From the first line through the one containing "# Change of", restate the listing word for word, and give no other lines.
(Working data begins)
import Literature.NumberTheory.Weil1964.ArchWeilDatum
import Literature.Analysis.SegalBargmann.SchwartzCompactWeilDatum
import HarnessLib

/-!
# Change of polarisation for an archimedean Weil datum

Source of the notion: the tree's hypothesis structure `IsArchWeilDatum ι𝕎 ω` (file `ArchWeilDatum`; G. B. Folland,
*Harmonic Analysis in Phase Space* (1989), Ch. 4 §2 (4.23), Prop. (4.27); MVW 1987 Chap. 2 II.1 (A)–(B)) and the
tree's compact Weil operators `unitaryOpPi` (file `SchwartzUnitaryIdentification`, Folland Prop. (4.39)).

Everything here is PROVED; no statement of print is asserted or used as a hypothesis.

## Main results

* `conjRep S ω` : the conjugate `g ↦ S ∘ ω g ∘ S⁻¹` of a representation by a linear automorphism of the carrier.
* **`IsArchWeilDatum.conj`**: if `(s, S) ∈ MpPsi ρ_∞` with `S` a homeomorphism of `𝓢(ℝ^σ)` having a unitary lift,
  then conjugating a datum `(ι𝕎, ω)` gives a datum `(s ι𝕎 s⁻¹, S ω S⁻¹)` — the abstract form of a change of
  Lagrangian / polarisation.
* `unitaryEquivPi u` : `unitaryOpPi u` as a `≃L`, and **`IsArchWeilDatum.conj_unitary`**: the special case
  `s = realifySp u`, `S = unitaryOpPi u` (`u ∈ U(σ)`), which FIXES the Gaussian `hermitePi 0`
  (`unitaryOpPi_hermitePi_zero`); hence vacuum eigen-scalars are unchanged (`conjRep_apply_eq_smul`).

These are the tools by which an instance moves a unipotent one-parameter subgroup of `G_∞` into the Siegel
parabolic of the standard frame before applying the zero-point pin `IsArchWeilDatum.apply_eq_chirpS`.

## References

* [Folland1989] G. B. Folland, *Harmonic Analysis in Phase Space*, Annals of Mathematics Studies 122, Princeton
  UP, 1989, Ch. 4 §2 (4.23), Prop. (4.27), Prop. (4.39) (doi:10.1515/9781400882427).
* [MoeglinVignerasWaldspurger1987] C. Moeglin, M.-F. Vignéras, J.-L. Waldspurger, *Correspondances de Howe sur un
  corps p-adique*, LNM 1291, Springer, 1987, Chap. 2, II.1–II.2 (doi:10.1007/BFb0082712).
-/

set_option autoImplicit false

noncomputable section

open MeasureTheory Complex SchwartzMap

namespace Literature.NumberTheory.Weil1964

open Literature.Analysis.SegalBargmann Literature.RepresentationTheory.HeisenbergGroup

/-! ## 1. Conjugating a representation by an automorphism of the carrier -/

section ConjRep

variable {G : Type*} [Group G] {V : Type*} [AddCommGroup V] [Module ℂ V]

/-- The conjugate representation `g ↦ S ∘ ω g ∘ S⁻¹`. [folklore] -/
def conjRep (S : V ≃ₗ[ℂ] V) (ω : Representation ℂ G V) : Representation ℂ G V where
  toFun g := S.conj (ω g)
  map_one' := by
    rw [map_one]
    exact LinearEquiv.conj_id S
  map_mul' g h := by
    rw [map_mul, Module.End.mul_eq_comp, LinearEquiv.conj_comp]
    rfl

/-- Unfolding: `conjRep S ω g f = S (ω g (S.symm f))`. [folklore] -/
@[simp] theorem conjRep_apply (S : V ≃ₗ[ℂ] V) (ω : Representation ℂ G V) (g : G) (f : V) :
    conjRep S ω g f = S (ω g (S.symm f)) := by
  show (S.conj (ω g)) f = _
  rw [LinearEquiv.conj_apply_apply]

/-- A vector fixed by `S` keeps its eigen-scalars under conjugation. [folklore] -/
theorem conjRep_apply_eq_smul (S : V ≃ₗ[ℂ] V) (ω : Representation ℂ G V) {v : V} (hv : S v = v) {g : G} {c : ℂ}
    (h : ω g v = c • v) : conjRep S ω g v = c • v := by
  have hv' : S.symm v = v := by rw [LinearEquiv.symm_apply_eq, hv]
  rw [conjRep_apply, hv', h, map_smul, hv]

end ConjRep

/-! ## 2. Conjugating a datum by an implementer -/

variable {σ : Type*} [Fintype σ] [DecidableEq σ]
variable {Ginf : Type*} [Group Ginf] [TopologicalSpace Ginf]

local notation "L2R" σ => Lp ℂ 2 (volume : Measure (σ → ℝ))
local notation "SR" σ => SchwartzMap (σ → ℝ) ℂ
local notation "PV" σ => (σ → ℝ) × (σ → ℝ)
local notation "SpR" σ => symplecticGroup (polar (dotPairing σ))

namespace IsArchWeilDatum

variable {ι𝕎 : Ginf →* SpR σ} {ω : Representation ℂ Ginf (SR σ)}

/-- Products in the automorphism group act by composition. [folklore] -/
theorem _root_.Literature.NumberTheory.Weil1964.linearEquiv_conj_mul_apply {V : Type*} [AddCommGroup V]
    [Module ℂ V] (A B : V ≃ₗ[ℂ] V) (x : V) : (A * B * A⁻¹) x = A (B (A.symm x)) := rfl

omit [DecidableEq σ] in
/-- **Change of polarisation.**  Let `(s, S) ∈ MpPsi ρ_∞` with `S : 𝓢 ≃L 𝓢` restricting a unitary `U` of `L²`.
Then `(s ι𝕎 s⁻¹, S ω S⁻¹)` is again an archimedean Weil datum.
[cite: MoeglinVignerasWaldspurger1987, Chap. 2 II.1 (A)–(B)] -/
theorem conj (hW : IsArchWeilDatum ι𝕎 ω) {s : SpR σ} {S : (SR σ) ≃L[ℂ] SR σ}
    (hS : (s, S.toLinearEquiv) ∈ MpPsi (schwartzSchrodinger σ))
    {U : (L2R σ) ≃ₗᵢ[ℂ] L2R σ} (hU : ∀ f : SR σ, toL2 (S f) = U (toL2 f)) :
    IsArchWeilDatum ((MulAut.conj s).toMonoidHom.comp ι𝕎) (conjRep S.toLinearEquiv ω) := by
  -- `toL2 ∘ S⁻¹ = U⁻¹ ∘ toL2`
  have hUsymm : ∀ f : SR σ, toL2 (S.toLinearEquiv.symm f) = U.symm (toL2 f) := by
    intro f
    have h1 : toL2 f = U (toL2 (S.toLinearEquiv.symm f)) := by
      rw [← hU]
      exact congrArg toL2 (S.apply_symm_apply f).symm
    rw [h1, LinearIsometryEquiv.symm_apply_apply]
  have hι : ∀ g, ((MulAut.conj s).toMonoidHom.comp ι𝕎) g = s * ι𝕎 g * s⁻¹ := fun g => rfl
  -- (w1)
  have h1 : ∀ f : SR σ, Continuous fun g => conjRep S.toLinearEquiv ω g f := by
    intro f
    have h : (fun g => conjRep S.toLinearEquiv ω g f) = fun g => S (ω g (S.toLinearEquiv.symm f)) := by
      funext g
      rw [conjRep_apply]
      rfl
    rw [h]
    exact S.continuous.comp (hW.continuous_apply (S.toLinearEquiv.symm f))
  -- (w2)
  have h2 : IsPhaseCovariantS
      (fun g => ⇑((((MulAut.conj s).toMonoidHom.comp ι𝕎) g).1 : (PV σ) ≃ₗ[ℝ] PV σ))
      (fun g => conjRep S.toLinearEquiv ω g) := by
    intro g p q f
    have hm : (s, S.toLinearEquiv) * (ι𝕎 g, repGL ω g) * (s, S.toLinearEquiv)⁻¹ ∈
        MpPsi (schwartzSchrodinger σ) :=
      Subgroup.mul_mem _ (Subgroup.mul_mem _ hS (hW.mem_MpPsi g)) (Subgroup.inv_mem _ hS)
    rw [Prod.inv_mk, Prod.mk_mul_mk, Prod.mk_mul_mk] at hm
    have h := (mem_MpPsi_iff σ (s * ι𝕎 g * s⁻¹) (S.toLinearEquiv * repGL ω g * S.toLinearEquiv⁻¹)).1 hm
      p q f
    rw [linearEquiv_conj_mul_apply, linearEquiv_conj_mul_apply, repGL_apply, repGL_apply] at h
    beta_reduce
    rw [hι g, conjRep_apply, conjRep_apply]
    exact h
  -- (w2′)
  have h3 : ∀ g, ∃ U' : (L2R σ) ≃ₗᵢ[ℂ] L2R σ, LiftsTo (conjRep S.toLinearEquiv ω g)
      ((U'.toContinuousLinearEquiv : (L2R σ) ≃L[ℂ] L2R σ) : (L2R σ) →L[ℂ] L2R σ) := by
    intro g
    obtain ⟨Ug, hUg⟩ := hW.exists_lift g
    refine ⟨(U.symm.trans Ug).trans U, fun f => ?_⟩
    have hUg' := hUg (S.toLinearEquiv.symm f)
    rw [ContinuousLinearEquiv.coe_coe, LinearIsometryEquiv.coe_toContinuousLinearEquiv] at hUg'
    rw [conjRep_apply, ContinuousLinearEquiv.coe_coe, LinearIsometryEquiv.coe_toContinuousLinearEquiv,
      LinearIsometryEquiv.trans_apply, LinearIsometryEquiv.trans_apply, ← hUsymm, ← hUg']
    exact hU _
  exact ⟨h1, h2, h3⟩

omit [DecidableEq σ] in
/-- The `LiftsTo` hypothesis of `conj` in the tree's form. [folklore] -/
theorem conj' (hW : IsArchWeilDatum ι𝕎 ω) {s : SpR σ} {S : (SR σ) ≃L[ℂ] SR σ}
    (hS : Implements (schwartzSchrodinger σ) (ofSymplectic _ s) S.toLinearEquiv)
    {U : (L2R σ) ≃ₗᵢ[ℂ] L2R σ}
    (hU : LiftsTo (S.toLinearEquiv : (SR σ) →ₗ[ℂ] SR σ)
      ((U.toContinuousLinearEquiv : (L2R σ) ≃L[ℂ] L2R σ) : (L2R σ) →L[ℂ] L2R σ)) :
    IsArchWeilDatum ((MulAut.conj s).toMonoidHom.comp ι𝕎) (conjRep S.toLinearEquiv ω) :=
  hW.conj ((Literature.RepresentationTheory.HeisenbergGroup.mem_MpPsi _ _).2 hS) fun f => hU f

/-! ## 3. The unitary change of polarisation fixes the Gaussian -/

omit [TopologicalSpace Ginf] in
/-- `unitaryOpPi u` as a continuous linear automorphism of `𝓢(ℝ^σ)` (inverse `unitaryOpPi u⁻¹`).
[cite: Folland1989, Prop. (4.39)] -/
def _root_.Literature.NumberTheory.Weil1964.unitaryEquivPi (u : Matrix.unitaryGroup σ ℂ) : (SR σ) ≃L[ℂ] SR σ where
  toLinearMap := (unitaryOpPi u : (SR σ) →L[ℂ] SR σ)
  invFun := unitaryOpPi u⁻¹
  left_inv f := by
    show unitaryOpPi u⁻¹ (unitaryOpPi u f) = f
    rw [← ContinuousLinearMap.comp_apply, ← unitaryOpPi_mul, inv_mul_cancel, unitaryOpPi_one,
      ContinuousLinearMap.id_apply]
  right_inv f := by
    show unitaryOpPi u (unitaryOpPi u⁻¹ f) = f
    rw [← ContinuousLinearMap.comp_apply, ← unitaryOpPi_mul, mul_inv_cancel, unitaryOpPi_one,
      ContinuousLinearMap.id_apply]
  continuous_toFun := (unitaryOpPi u).continuous
  continuous_invFun := (unitaryOpPi u⁻¹).continuous

omit [TopologicalSpace Ginf] in
/-- Unfolding. [folklore] -/
@[simp] theorem _root_.Literature.NumberTheory.Weil1964.unitaryEquivPi_apply (u : Matrix.unitaryGroup σ ℂ)
    (f : SR σ) : unitaryEquivPi u f = unitaryOpPi u f := rfl

omit [TopologicalSpace Ginf] in
/-- `unitaryOpPi u` implements `realifySp u` (Folland (4.23) over `U(σ)`). [cite: Folland1989, Prop. (4.39)] -/
theorem _root_.Literature.NumberTheory.Weil1964.implements_unitaryEquivPi (u : Matrix.unitaryGroup σ ℂ) :
    Implements (schwartzSchrodinger σ) (ofSymplectic _ (realifySp σ u))
      (unitaryEquivPi u).toLinearEquiv := by
  have hD := isArchWeilDatum_compactWeilRep (H := Matrix.unitaryGroup σ ℂ) (MonoidHom.id _) (1 : _ →* Circle)
    continuous_id continuous_const
  have h := (implements_ofSymplectic_iff σ _ _).1 (hD.implements u)
  rw [implements_ofSymplectic_iff]
  intro p q f
  have h1 := h p q f
  simp only [repGL_apply, compactWeilRep_apply, MonoidHom.one_apply, Circle.coe_one, one_smul,
    MonoidHom.coe_comp, Function.comp_apply, MonoidHom.id_apply] at h1
  exact h1

omit [TopologicalSpace Ginf] in
/-- `unitaryOpPi u` restricts the unitary `schrodingerU u`. [cite: Folland1989, Prop. (4.39)] -/
theorem _root_.Literature.NumberTheory.Weil1964.liftsTo_unitaryEquivPi (u : Matrix.unitaryGroup σ ℂ) :
    LiftsTo ((unitaryEquivPi u).toLinearEquiv : (SR σ) →ₗ[ℂ] SR σ)
      (((schrodingerU u).toContinuousLinearEquiv : (L2R σ) ≃L[ℂ] L2R σ) : (L2R σ) →L[ℂ] L2R σ) :=
  fun f => toL2_unitaryOpPi u f

/-- **Unitary change of polarisation**: for `u ∈ U(σ)` the conjugate
`(realifySp u · ι𝕎 · realifySp u⁻¹, μ₀(u) ω μ₀(u)⁻¹)` is an archimedean Weil datum.
[cite: Folland1989, Prop. (4.39); MoeglinVignerasWaldspurger1987, Chap. 2 II.1 (A)–(B)] -/
theorem conj_unitary (hW : IsArchWeilDatum ι𝕎 ω) (u : Matrix.unitaryGroup σ ℂ) :
    IsArchWeilDatum ((MulAut.conj (realifySp σ u)).toMonoidHom.comp ι𝕎)
      (conjRep (unitaryEquivPi u).toLinearEquiv ω) :=
  hW.conj' (implements_unitaryEquivPi u) (liftsTo_unitaryEquivPi u)

omit [TopologicalSpace Ginf] in
/-- The unitary change of polarisation fixes the Gaussian, so vacuum eigen-scalars are unchanged:
`ω g h₀ = c • h₀ → (μ₀(u) ω μ₀(u)⁻¹) g h₀ = c • h₀`. [cite: Folland1989, Prop. (4.39)] -/
theorem conjRep_unitary_hermitePi_zero (u : Matrix.unitaryGroup σ ℂ) {g : Ginf} {c : ℂ}
    (h : ω g (hermitePi 0) = c • hermitePi 0) :
    conjRep (unitaryEquivPi u).toLinearEquiv ω g (hermitePi 0) = c • hermitePi 0 :=
  conjRep_apply_eq_smul _ ω (unitaryOpPi_hermitePi_zero u) h

end IsArchWeilDatum

end Literature.NumberTheory.Weil1964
(Working data ends)
Exercise answer ->
import Literature.NumberTheory.Weil1964.ArchWeilDatum
import Literature.Analysis.SegalBargmann.SchwartzCompactWeilDatum
import HarnessLib

/-!
# Change of polarisation for an archimedean Weil datum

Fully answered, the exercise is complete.